Johnnie To is no stranger to the blisteringly orchestrated gunfight, but few come with such gravity-defying chops as the ferocious, seven-minute, single-take stake-out-cum-street-battle that opens Breaking News. Scaling the side of buildings and surveilling the scene in a non-descript alleyway, To’s camera marks each of the characters – cop and crook alike – creating a superior sense of spatial awareness through multiple sub-scenes (all within the one shot) before the bullets start to fly. And fly they do.

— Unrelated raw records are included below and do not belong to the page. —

/-- **One term of `I_{ij}(r)` beyond the effective box.** For `q ≥ 64`, `Δ' > 0` (`M = q̂^{Δ'}`), `|P| ≤ B` on `[0,1]`,
`r ≥ 1`, `A ≥ 2`, a weight constant `K` as in `weight_mul_sqrt_le_rpow`, `Y ≥ 1`, indices in their ranges and
`d₁n₁'·d₂n₂' > Y`: the term is `≤ E · (d₁d₂)^{−2} n₁'^{−2} n₂'^{−2}`,
`E = 4π² K L B² (q̂²/Y)^{A−2} q̂⁴/(qr)`, `L = ((1+log q̂)(1+2 log q))^{i+j}`. [folklore] -/
theorem norm_orderTerm_le_of_lt {q : ℕ} [NeZero q] (h64 : 64 ≤ q) {P : ℝ[X]} {B : ℝ}
    (hB : ∀ t ∈ Set.Icc (0 : ℝ) 1, |P.eval t| ≤ B) {Δ' : ℝ} (hΔ' : 0 < Δ') (i j : ℕ) {A K : ℝ} (hA : 2 ≤ A)
    (hK0 : 0 ≤ K)
    (hK : ∀ {N₁ N₂ : ℕ}, N₁ ∈ afeBox q → N₂ ∈ afeBox q →
      ‖((((N₁ : ℝ) * N₂) ^ (-(1 / 2 : ℝ)) : ℝ) : ℂ) * afeW (KMV2000.qhat q) i j N₁ N₂‖ *
          Real.sqrt ((N₁ : ℝ) * N₂) ≤
        K * ((1 + Real.log (KMV2000.qhat q)) * (1 + 2 * Real.log q)) ^ (i + j) *
          (KMV2000.qhat q ^ 2 / ((N₁ : ℝ) * N₂)) ^ A)
    {r : ℕ} (hr : r ≠ 0) {Y : ℕ} (hY : 1 ≤ Y)
    {d₁ d₂ m₁ n₁ m₂ n₂ : ℕ} (hd₁ : d₁ ∈ Icc 1 ⌊KMV2000.qhat q ^ Δ'⌋₊) (hd₂ : d₂ ∈ Icc 1 ⌊KMV2000.qhat q ^ Δ'⌋₊)
    (hm₁ : m₁ ∈ Icc 1 (⌊KMV2000.qhat q ^ Δ'⌋₊ / d₁)) (hn₁ : n₁ ∈ Icc 1 (q ^ 2 / d₁))
    (hm₂ : m₂ ∈ Icc 1 (⌊KMV2000.qhat q ^ Δ'⌋₊ / d₂)) (hn₂ : n₂ ∈ Icc 1 (q ^ 2 / d₂))
    (hlt : Y < d₁ * n₁ * (d₂ * n₂)) :
    ‖((((((d₁ * n₁ : ℕ) : ℝ) * ((d₂ * n₂ : ℕ) : ℝ)) ^ (-(1 / 2 : ℝ)) : ℝ) : ℂ) *
          afeW (KMV2000.qhat q) i j (d₁ * n₁) (d₂ * n₂)) *
        ((KMV2000.mollifierCoeff P (KMV2000.qhat q ^ Δ') (d₁ * m₁) : ℂ) *
          (KMV2000.mollifierCoeff P (KMV2000.qhat q ^ Δ') (d₂ * m₂) : ℂ) *
          layerKernel q r (m₁ * n₁) (m₂ * n₂))‖ ≤
      (4 * π ^ 2 * K * ((1 + Real.log (KMV2000.qhat q)) * (1 + 2 * Real.log q)) ^ (i + j) * B ^ 2 *
          (KMV2000.qhat q ^ 2 / (Y : ℝ)) ^ (A - 2) * KMV2000.qhat q ^ 4 / ((q : ℝ) * r)) *
        (((((d₁ : ℝ) * d₂) ^ 2)⁻¹) * (((n₁ : ℝ) ^ 2)⁻¹) * (((n₂ : ℝ) ^ 2)⁻¹)) := by
  have hqh1 : 1 < KMV2000.qhat q := one_lt_qhat h64
  have hqh0 : 0 < KMV2000.qhat q := zero_lt_one.trans hqh1
  have hM1 : 1 < KMV2000.qhat q ^ Δ' := Real.one_lt_rpow hqh1 hΔ'
  have hq0 : (0 : ℝ) < q := by exact_mod_cast Nat.pos_of_ne_zero (NeZero.ne q)
  have hr0 : (0 : ℝ) < r := by exact_mod_cast Nat.pos_of_ne_zero hr
  have hB0 : 0 ≤ B := le_trans (abs_nonneg _) (hB 0 (by simp))
  set L : ℝ := ((1 + Real.log (KMV2000.qhat q)) * (1 + 2 * Real.log q)) ^ (i + j) with hL
  have hL0 : 0 ≤ L := by
    rw [hL]
    refine pow_nonneg (mul_nonneg ?_ ?_) _
    · linarith [Real.log_nonneg hqh1.le]
    · have : (1 : ℝ) ≤ q := by exact_mod_cast (le_trans (by norm_num) h64 : 1 ≤ q)
      linarith [Real.log_nonneg this]
  -- ranges
  have hd₁1 : 1 ≤ d₁ := (mem_Icc.mp hd₁).1
  have hd₂1 : 1 ≤ d₂ := (mem_Icc.mp hd₂).1
  have hm₁1 : 1 ≤ m₁ := (mem_Icc.mp hm₁).1
  have hm₂1 : 1 ≤ m₂ := (mem_Icc.mp hm₂).1
  have hn₁1 : 1 ≤ n₁ := (mem_Icc.mp hn₁).1
  have hn₂1 : 1 ≤ n₂ := (mem_Icc.mp hn₂).1
  have hN₁ : d₁ * n₁ ∈ afeBox q := by unfold afeBox; exact mul_mem_Icc_of_mem_div hd₁1 hn₁
  have hN₂ : d₂ * n₂ ∈ afeBox q := by unfold afeBox; exact mul_mem_Icc_of_mem_div hd₂1 hn₂
  have hM₁ : d₁ * m₁ ∈ Icc 1 ⌊KMV2000.qhat q ^ Δ'⌋₊ := mul_mem_Icc_of_mem_div hd₁1 hm₁
  have hM₂ : d₂ * m₂ ∈ Icc 1 ⌊KMV2000.qhat q ^ Δ'⌋₊ := mul_mem_Icc_of_mem_div hd₂1 hm₂
  have hd₁0 : (0 : ℝ) < d₁ := by exact_mod_cast hd₁1
  have hd₂0 : (0 : ℝ) < d₂ := by exact_mod_cast hd₂1
  have hn₁0 : (0 : ℝ) < n₁ := by exact_mod_cast hn₁1
  have hn₂0 : (0 : ℝ) < n₂ := by exact_mod_cast hn₂1
  -- the three trivial bounds
  have hx₁ := norm_mollifierCoeff_le hB hM1 hM₁
  have hx₂ := norm_mollifierCoeff_le hB hM1 hM₂
  have hκ := norm_layerKernel_mul_le q hr m₁ n₁ m₂ n₂
  have hw := hK hN₁ hN₂
  -- the weight against `√n₁ √n₂ ≤ √(N₁ N₂)`
  have hXeq : ((d₁ * n₁ : ℕ) : ℝ) * ((d₂ * n₂ : ℕ) : ℝ) = ((d₁ : ℝ) * d₂) * ((n₁ : ℝ) * n₂) := by push_cast; ring
  have hX0 : 0 < ((d₁ * n₁ : ℕ) : ℝ) * ((d₂ * n₂ : ℕ) : ℝ) := by rw [hXeq]; positivity
  have hsqrt_le : Real.sqrt n₁ * Real.sqrt n₂ ≤ Real.sqrt (((d₁ * n₁ : ℕ) : ℝ) * ((d₂ * n₂ : ℕ) : ℝ)) := by
    rw [← Real.sqrt_mul (Nat.cast_nonneg n₁)]
    refine Real.sqrt_le_sqrt ?_
    rw [hXeq]
    have h1 : (1 : ℝ) ≤ (d₁ : ℝ) * d₂ := by
      have : (1 : ℝ) ≤ d₁ := by exact_mod_cast hd₁1
      have : (1 : ℝ) ≤ d₂ := by exact_mod_cast hd₂1
      nlinarith
    nlinarith [mul_pos hn₁0 hn₂0]
  set w : ℝ := ‖((((((d₁ * n₁ : ℕ) : ℝ) * ((d₂ * n₂ : ℕ) : ℝ)) ^ (-(1 / 2 : ℝ)) : ℝ) : ℂ) *
      afeW (KMV2000.qhat q) i j (d₁ * n₁) (d₂ * n₂))‖ with hwdef
  have hw0 : 0 ≤ w := norm_nonneg _
  have hwn : w * (Real.sqrt n₁ * Real.sqrt n₂) ≤
      K * L * (KMV2000.qhat q ^ 2 / (((d₁ * n₁ : ℕ) : ℝ) * ((d₂ * n₂ : ℕ) : ℝ))) ^ A :=
    (mul_le_mul_of_nonneg_left hsqrt_le hw0).trans hw
  -- the mollifier coefficients against `√m`
  have hy₁ : ((d₁ * m₁ : ℕ) : ℝ) ^ (-(1 / 2 : ℝ)) * Real.sqrt m₁ ≤ 1 := rpow_neg_half_mul_sqrt_le_one hd₁1 hm₁1
  have hy₂ : ((d₂ * m₂ : ℕ) : ℝ) ^ (-(1 / 2 : ℝ)) * Real.sqrt m₂ ≤ 1 := rpow_neg_half_mul_sqrt_le_one hd₂1 hm₂1
  have hz₁ : 0 ≤ ((d₁ * m₁ : ℕ) : ℝ) ^ (-(1 / 2 : ℝ)) := Real.rpow_nonneg (Nat.cast_nonneg _) _
  have hz₂ : 0 ≤ ((d₂ * m₂ : ℕ) : ℝ) ^ (-(1 / 2 : ℝ)) := Real.rpow_nonneg (Nat.cast_nonneg _) _
  -- the decay step
  have hYX : (Y : ℝ) ≤ ((d₁ * n₁ : ℕ) : ℝ) * ((d₂ * n₂ : ℕ) : ℝ) := by exact_mod_cast hlt.le
  have hY0 : (0 : ℝ) < Y := by exact_mod_cast hY
  have hdec : (KMV2000.qhat q ^ 2 / (((d₁ * n₁ : ℕ) : ℝ) * ((d₂ * n₂ : ℕ) : ℝ))) ^ A ≤
      (KMV2000.qhat q ^ 2 / (Y : ℝ)) ^ (A - 2) *
        ((KMV2000.qhat q ^ 2) ^ 2 * ((((d₁ * n₁ : ℕ) : ℝ) * ((d₂ * n₂ : ℕ) : ℝ)) ^ 2)⁻¹) :=
    div_rpow_le_of_le (pow_nonneg hqh0.le 2) hY0 hYX hA
  have hdec0 : 0 ≤ (KMV2000.qhat q ^ 2 / (Y : ℝ)) ^ (A - 2) := Real.rpow_nonneg (by positivity) _
  -- assemble
  have hsplit : ‖((((((d₁ * n₁ : ℕ) : ℝ) * ((d₂ * n₂ : ℕ) : ℝ)) ^ (-(1 / 2 : ℝ)) : ℝ) : ℂ) *
          afeW (KMV2000.qhat q) i j (d₁ * n₁) (d₂ * n₂)) *
        ((KMV2000.mollifierCoeff P (KMV2000.qhat q ^ Δ') (d₁ * m₁) : ℂ) *
          (KMV2000.mollifierCoeff P (KMV2000.qhat q ^ Δ') (d₂ * m₂) : ℂ) *
          layerKernel q r (m₁ * n₁) (m₂ * n₂))‖ =
      w * (‖(KMV2000.mollifierCoeff P (KMV2000.qhat q ^ Δ') (d₁ * m₁) : ℂ)‖ *
          ‖(KMV2000.mollifierCoeff P (KMV2000.qhat q ^ Δ') (d₂ * m₂) : ℂ)‖ *
          ‖layerKernel q r (m₁ * n₁) (m₂ * n₂)‖) := by
    rw [hwdef]
    simp only [norm_mul]
  rw [hsplit]
  calc w * (‖(KMV2000.mollifierCoeff P (KMV2000.qhat q ^ Δ') (d₁ * m₁) : ℂ)‖ *
          ‖(KMV2000.mollifierCoeff P (KMV2000.qhat q ^ Δ') (d₂ * m₂) : ℂ)‖ *
          ‖layerKernel q r (m₁ * n₁) (m₂ * n₂)‖)
      ≤ w * ((B * ((d₁ * m₁ : ℕ) : ℝ) ^ (-(1 / 2 : ℝ))) * (B * ((d₂ * m₂ : ℕ) : ℝ) ^ (-(1 / 2 : ℝ))) *
          (4 * π ^ 2 * ((Real.sqrt m₁ * Real.sqrt m₂) * (Real.sqrt n₁ * Real.sqrt n₂)) / ((q : ℝ) * r))) := by
        refine mul_le_mul_of_nonneg_left ?_ hw0
        exact mul_le_mul (mul_le_mul hx₁ hx₂ (norm_nonneg _) (by positivity)) hκ (norm_nonneg _)
          (by positivity)
    _ = (4 * π ^ 2 / ((q : ℝ) * r)) * B ^ 2 *
          ((((d₁ * m₁ : ℕ) : ℝ) ^ (-(1 / 2 : ℝ)) * Real.sqrt m₁) *
            (((d₂ * m₂ : ℕ) : ℝ) ^ (-(1 / 2 : ℝ)) * Real.sqrt m₂)) *
          (w * (Real.sqrt n₁ * Real.sqrt n₂)) := by ring
    _ ≤ (4 * π ^ 2 / ((q : ℝ) * r)) * B ^ 2 * (1 * 1) *
          (K * L * (KMV2000.qhat q ^ 2 / (((d₁ * n₁ : ℕ) : ℝ) * ((d₂ * n₂ : ℕ) : ℝ))) ^ A) := by
        refine mul_le_mul (mul_le_mul_of_nonneg_left (mul_le_mul hy₁ hy₂ (by positivity) zero_le_one)
          (by positivity)) hwn (by positivity) (by positivity)
    _ ≤ (4 * π ^ 2 / ((q : ℝ) * r)) * B ^ 2 * (1 * 1) *
          (K * L * ((KMV2000.qhat q ^ 2 / (Y : ℝ)) ^ (A - 2) *
            ((KMV2000.qhat q ^ 2) ^ 2 * ((((d₁ * n₁ : ℕ) : ℝ) * ((d₂ * n₂ : ℕ) : ℝ)) ^ 2)⁻¹))) := by
        refine mul_le_mul_of_nonneg_left (mul_le_mul_of_nonneg_left hdec (mul_nonneg hK0 hL0)) (by positivity)
    _ = _ := by
        rw [hXeq]
        ring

Switching between a ground sweep and a soaring crane shot as a machine-gun toting baddie makes his way from a top window, the cut finally comes with a blazing whip-pan punctuated by an explosion. Pure adrenalin, pure class.

The Protector (2005)

Director: Prachya Pinkaew
Cinematography: Nattawut Kittikhun

If you prefer your action set-pieces conducted mano-a-mano, you can quite literally get your kicks from the barnstorming central sequence of Prachya Pinkaew’s The Protector. Tony Jaa wants his elephants back. Not knowing who took them, he fights everyone. Like, most of Thailand. In a four-minute take of breathtaking physical and visual athleticism, Jaa fights his way from the ground to the top floor of a hotel, demolishing all in his path with a flurry of Muay Thai manoeuvres. The sequence took a month to film, nailed on the fifth take, and while Jaa barely breaks a sweat, spare a thought for the poor steadicam operator who had to keep up with him.